Saved entries:
————

omit [IsAlgClosed k] [FiniteDimensional k V] in
/-- A `G`-stable subspace, as a subrepresentation, has a `G`-stable complement when `ρ` is
semisimple. -/
theorem exists_isCompl_stable [ρ.IsSemisimpleRepresentation] {P : Submodule k V}
    (hP : ∀ g, ∀ x ∈ P, ρ g x ∈ P) :
    ∃ Q : Submodule k V, (∀ g, ∀ x ∈ Q, ρ g x ∈ Q) ∧ IsCompl P Q := by
  obtain ⟨Qρ, hQρ⟩ := exists_isCompl (⟨P, fun g _ hx => hP g _ hx⟩ : Subrepresentation ρ)
  exact ⟨Qρ.toSubmodule, fun g x hx => Qρ.apply_mem_toSubmodule g hx,
    Subrepresentation.isCompl_iff.mp hQρ⟩

omit [IsAlgClosed k] in
/-- A one-dimensional `G`-stable subspace is a `G`-stable line `⟨x⟩`. -/
theorem exists_line_of_finrank_eq_one {P : Submodule k V} (hP : ∀ g, ∀ x ∈ P, ρ g x ∈ P)
    (h1 : finrank k P = 1) : ∃ x ∈ P, x ≠ 0 ∧ ∀ g, ρ g x ∈ Submodule.span k {x} := by
  obtain ⟨x₀, hx₀0, hx₀⟩ := finrank_eq_one_iff'.mp h1
  refine ⟨(x₀ : V), x₀.2, fun h => hx₀0 (Subtype.ext h), fun g => ?_⟩
  obtain ⟨c, hc⟩ := hx₀ ⟨ρ g x₀, hP g _ x₀.2⟩
  have := congrArg (fun y : P => (y : V)) hc
  simp only [Submodule.coe_smul] at this
  rw [← this]
  exact Submodule.smul_mem _ _ (Submodule.mem_span_singleton_self _)

end Setting

end Summit.Langlands.Langlands.Cruxes.SelfTwistedIrreducible.DetPinning

end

————

→ Task description
Starting from the records above, filter out all lines except those containing the word "exact".

→ The completed task
  exact ⟨Qρ.toSubmodule, fun g x hx => Qρ.apply_mem_toSubmodule g hx,
  exact Submodule.smul_mem _ _ (Submodule.mem_span_singleton_self _)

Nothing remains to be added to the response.